◆ Your task ◆
Every line below is to be quoted exactly, with nothing added or dropped.
:: Material provided ::
import Mathlib
import Summits.ValiantsHypothesis.ValiantsHypothesis.Theses.LiouvilleSarnak

/-!
# Crux `LiouvilleSarnak.AlignedTypeI` (stmt-ValiantsHypothesis-21040) — line `characters_mod_2n`

Skeleton line (crux-plan, planner `val-width-lines-2`, 2026-08-27).  The crux (T5b rung of the held milestone
`DigitalBilinearLiouville`): `Σ_{a<2^n} |Σ_{b<2^n} λ(a + 1 + 2^n b)| = o(4^n)` — Liouville has `o(1)` cancellation in
`ℓ¹`-average over the residue classes of the ALIGNED modulus `q = 2^n = √x`.  KNOWN modulo two theorems in print
(refuter `parity-tllh-ref-1` g2 concurs); this skeleton is the standard route through Dirichlet characters modulo powers
of two:

* `stub_kmtVariance` — Klurman–Mangerel–Teräväinen, Proc. LMS 127 (2023), Thm 1.3 (SMOOTH moduli, no exceptional set),
  specialised to `f = λ`, `q = Q = 2^k`, `x = 2^{n+k}`, `k₀(ε) ≤ k ≤ n`: the variance of `λ` over the odd classes
  `u (mod 2^k)` along `b < 2^n`, around the main term carried by ONE character `χ (mod 2^k)`, is `≤ ε 2^k 4^n`
  (`2^k` is `q^{ε'}`-smooth once `k ≥ exp(ε^{-4})`, and `(x/Q)^{ε²} = 2^{nε²}`-typical once `2^{nε²} ≥ 541`).
* `stub_twistedLiouvilleSmall` — `|Σ_{m ≤ 2^{n+k}} λ(m) χ(m)| ≤ ε 2^{n+k}` uniformly in `k ≤ n` and `χ (mod 2^k)`:
  Banks–Shparlinski, TAMS (2019), Thm 2.2 (Möbius sums twisted by characters to the powerful modulus `2^γ`, `γ ≥ γ₀`,
  saving uniform in the three ranges of `x` versus `q`) + the remark after it (imprimitive characters mod `2^γ`) +
  Siegel–Walfisz / PNT in progressions for the finitely many conductors `< 2^{γ₀}` + the convolution `λ = 1_□ * μ`.
* `stub_assembly` (PROVABLE NOW, L-sized bookkeeping): even classes `a + 1 = 2^v u` reduce to modulus `2^{n-v}` by
  `λ(2^v y) = (-1)^v λ(y)` (tree `Theorems.LiouvilleSarnakAligned.liouville_two_pow_mul`); for `k = n - v ≥ k₀`
  Cauchy–Schwarz on the variance plus the main terms bounded by stub 2 give `√ε·2^{k-1}·2^n + ε 2^{n+k}`, summing over
  `k ≤ n` to `O(√ε) 4^n`; for `k < k₀` orthogonality of characters and stub 2 give `ε 2^{n+2k₀}`; `a + 1 = 2^n` is PNT.
* `AlignedTypeI_of`: composition (kernel-checked).
-/

set_option linter.dupNamespace false

namespace Summit.ValiantsHypothesis.ValiantsHypothesis.Cruxes.AlignedTypeI.CharactersModTwoN

open Summit.ValiantsHypothesis.ValiantsHypothesis.Theses.LiouvilleSarnak

/-- KMT-type variance statement for `λ` to the moduli `2^k`, `k₀ ≤ k ≤ n`, progressions of length `2^n`. -/
def KMTVariance : Prop :=
  ∀ ε : ℝ, 0 < ε → ∃ k₀ n₀ : ℕ, ∀ n ≥ n₀, ∀ k : ℕ, k₀ ≤ k → k ≤ n →
    ∃ χ : DirichletCharacter ℂ (2 ^ k),
      ∑ u : (ZMod (2 ^ k))ˣ,
        ‖(∑ b : Fin (2 ^ n), ((ArithmeticFunction.liouville ((u : ZMod (2 ^ k)).val + 2 ^ k * (b : ℕ)) : ℤ) : ℂ))
          - χ (u : ZMod (2 ^ k)) / (Nat.totient (2 ^ k) : ℂ) *
            ∑ m : Fin (2 ^ (n + k)), ((ArithmeticFunction.liouville ((m : ℕ) + 1) : ℤ) : ℂ) *
              star (χ (((m : ℕ) + 1 : ℕ) : ZMod (2 ^ k)))‖ ^ 2
        ≤ ε * 2 ^ k * 4 ^ n

/-- Twisted Liouville sums to moduli `2^k`, `k ≤ n`, over `[1, 2^{n+k}]` are `o(2^{n+k})` uniformly. -/
def TwistedLiouvilleSmall : Prop :=
  ∀ ε : ℝ, 0 < ε → ∃ n₀ : ℕ, ∀ n ≥ n₀, ∀ k ≤ n, ∀ χ : DirichletCharacter ℂ (2 ^ k),
    ‖∑ m : Fin (2 ^ (n + k)), ((ArithmeticFunction.liouville ((m : ℕ) + 1) : ℤ) : ℂ) *
        χ (((m : ℕ) + 1 : ℕ) : ZMod (2 ^ k))‖ ≤ ε * 2 ^ (n + k)

/-- **Stub 1 (cite-grade)** — Klurman–Mangerel–Teräväinen 2023, Thm 1.3, for `f = λ`, `q = Q = 2^k`, `x = 2^{n+k}`.
[cite: arXiv:1909.12280, Thm. 1.3] -/
theorem stub_kmtVariance : KMTVariance := by
  sorry

/-- **Stub 2 (cite-grade + classical glue)** — Banks–Shparlinski 2019, Thm 2.2 and the remark following it, with
Siegel–Walfisz for bounded conductors and `λ = 1_□ * μ`. [cite: arXiv:1801.10276, Thm. 2.2] -/
theorem stub_twistedLiouvilleSmall : TwistedLiouvilleSmall := by
  sorry

/-- The assembly glue as a named proposition: the two cite-grade inputs imply the rung. -/
def KMTBSImpliesAligned : Prop :=
  KMTVariance → TwistedLiouvilleSmall → AlignedTypeI

/-- **Stub 3 (provable now, L)** — the assembly: dyadic split of the classes `a + 1 = 2^v u` (`liouville_two_pow_mul`),
Cauchy–Schwarz on the variance for `n - v ≥ k₀`, orthogonality of characters for `n - v < k₀`, main terms and the
class `a + 1 = 2^n` by stub 2. [folklore] -/
theorem stub_assembly : KMTBSImpliesAligned := by
  sorry

/-- **Composition (kernel-checked).** [folklore] -/
theorem AlignedTypeI_of : AlignedTypeI := by
  have h : KMTVariance → TwistedLiouvilleSmall → AlignedTypeI := stub_assembly
  exact h stub_kmtVariance stub_twistedLiouvilleSmall

end Summit.ValiantsHypothesis.ValiantsHypothesis.Cruxes.AlignedTypeI.CharactersModTwoN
:::
◆ Your solution ◆
import Mathlib
import Summits.ValiantsHypothesis.ValiantsHypothesis.Theses.LiouvilleSarnak

/-!
# Crux `LiouvilleSarnak.AlignedTypeI` (stmt-ValiantsHypothesis-21040) — line `characters_mod_2n`

Skeleton line (crux-plan, planner `val-width-lines-2`, 2026-08-27).  The crux (T5b rung of the held milestone
`DigitalBilinearLiouville`): `Σ_{a<2^n} |Σ_{b<2^n} λ(a + 1 + 2^n b)| = o(4^n)` — Liouville has `o(1)` cancellation in
`ℓ¹`-average over the residue classes of the ALIGNED modulus `q = 2^n = √x`.  KNOWN modulo two theorems in print
(refuter `parity-tllh-ref-1` g2 concurs); this skeleton is the standard route through Dirichlet characters modulo powers
of two:

* `stub_kmtVariance` — Klurman–Mangerel–Teräväinen, Proc. LMS 127 (2023), Thm 1.3 (SMOOTH moduli, no exceptional set),
  specialised to `f = λ`, `q = Q = 2^k`, `x = 2^{n+k}`, `k₀(ε) ≤ k ≤ n`: the variance of `λ` over the odd classes
  `u (mod 2^k)` along `b < 2^n`, around the main term carried by ONE character `χ (mod 2^k)`, is `≤ ε 2^k 4^n`
  (`2^k` is `q^{ε'}`-smooth once `k ≥ exp(ε^{-4})`, and `(x/Q)^{ε²} = 2^{nε²}`-typical once `2^{nε²} ≥ 541`).
* `stub_twistedLiouvilleSmall` — `|Σ_{m ≤ 2^{n+k}} λ(m) χ(m)| ≤ ε 2^{n+k}` uniformly in `k ≤ n` and `χ (mod 2^k)`:
  Banks–Shparlinski, TAMS (2019), Thm 2.2 (Möbius sums twisted by characters to the powerful modulus `2^γ`, `γ ≥ γ₀`,
  saving uniform in the three ranges of `x` versus `q`) + the remark after it (imprimitive characters mod `2^γ`) +
  Siegel–Walfisz / PNT in progressions for the finitely many conductors `< 2^{γ₀}` + the convolution `λ = 1_□ * μ`.
* `stub_assembly` (PROVABLE NOW, L-sized bookkeeping): even classes `a + 1 = 2^v u` reduce to modulus `2^{n-v}` by
  `λ(2^v y) = (-1)^v λ(y)` (tree `Theorems.LiouvilleSarnakAligned.liouville_two_pow_mul`); for `k = n - v ≥ k₀`
  Cauchy–Schwarz on the variance plus the main terms bounded by stub 2 give `√ε·2^{k-1}·2^n + ε 2^{n+k}`, summing over
  `k ≤ n` to `O(√ε) 4^n`; for `k < k₀` orthogonality of characters and stub 2 give `ε 2^{n+2k₀}`; `a + 1 = 2^n` is PNT.
* `AlignedTypeI_of`: composition (kernel-checked).
-/

set_option linter.dupNamespace false

namespace Summit.ValiantsHypothesis.ValiantsHypothesis.Cruxes.AlignedTypeI.CharactersModTwoN

open Summit.ValiantsHypothesis.ValiantsHypothesis.Theses.LiouvilleSarnak

/-- KMT-type variance statement for `λ` to the moduli `2^k`, `k₀ ≤ k ≤ n`, progressions of length `2^n`. -/
def KMTVariance : Prop :=
  ∀ ε : ℝ, 0 < ε → ∃ k₀ n₀ : ℕ, ∀ n ≥ n₀, ∀ k : ℕ, k₀ ≤ k → k ≤ n →
    ∃ χ : DirichletCharacter ℂ (2 ^ k),
      ∑ u : (ZMod (2 ^ k))ˣ,
        ‖(∑ b : Fin (2 ^ n), ((ArithmeticFunction.liouville ((u : ZMod (2 ^ k)).val + 2 ^ k * (b : ℕ)) : ℤ) : ℂ))
          - χ (u : ZMod (2 ^ k)) / (Nat.totient (2 ^ k) : ℂ) *
            ∑ m : Fin (2 ^ (n + k)), ((ArithmeticFunction.liouville ((m : ℕ) + 1) : ℤ) : ℂ) *
              star (χ (((m : ℕ) + 1 : ℕ) : ZMod (2 ^ k)))‖ ^ 2
        ≤ ε * 2 ^ k * 4 ^ n

/-- Twisted Liouville sums to moduli `2^k`, `k ≤ n`, over `[1, 2^{n+k}]` are `o(2^{n+k})` uniformly. -/
def TwistedLiouvilleSmall : Prop :=
  ∀ ε : ℝ, 0 < ε → ∃ n₀ : ℕ, ∀ n ≥ n₀, ∀ k ≤ n, ∀ χ : DirichletCharacter ℂ (2 ^ k),
    ‖∑ m : Fin (2 ^ (n + k)), ((ArithmeticFunction.liouville ((m : ℕ) + 1) : ℤ) : ℂ) *
        χ (((m : ℕ) + 1 : ℕ) : ZMod (2 ^ k))‖ ≤ ε * 2 ^ (n + k)

/-- **Stub 1 (cite-grade)** — Klurman–Mangerel–Teräväinen 2023, Thm 1.3, for `f = λ`, `q = Q = 2^k`, `x = 2^{n+k}`.
[cite: arXiv:1909.12280, Thm. 1.3] -/
theorem stub_kmtVariance : KMTVariance := by
  sorry

/-- **Stub 2 (cite-grade + classical glue)** — Banks–Shparlinski 2019, Thm 2.2 and the remark following it, with
Siegel–Walfisz for bounded conductors and `λ = 1_□ * μ`. [cite: arXiv:1801.10276, Thm. 2.2] -/
theorem stub_twistedLiouvilleSmall : TwistedLiouvilleSmall := by
  sorry

/-- The assembly glue as a named proposition: the two cite-grade inputs imply the rung. -/
def KMTBSImpliesAligned : Prop :=
  KMTVariance → TwistedLiouvilleSmall → AlignedTypeI

/-- **Stub 3 (provable now, L)** — the assembly: dyadic split of the classes `a + 1 = 2^v u` (`liouville_two_pow_mul`),
Cauchy–Schwarz on the variance for `n - v ≥ k₀`, orthogonality of characters for `n - v < k₀`, main terms and the
class `a + 1 = 2^n` by stub 2. [folklore] -/
theorem stub_assembly : KMTBSImpliesAligned := by
  sorry

/-- **Composition (kernel-checked).** [folklore] -/
theorem AlignedTypeI_of : AlignedTypeI := by
  have h : KMTVariance → TwistedLiouvilleSmall → AlignedTypeI := stub_assembly
  exact h stub_kmtVariance stub_twistedLiouvilleSmall

end Summit.ValiantsHypothesis.ValiantsHypothesis.Cruxes.AlignedTypeI.CharactersModTwoN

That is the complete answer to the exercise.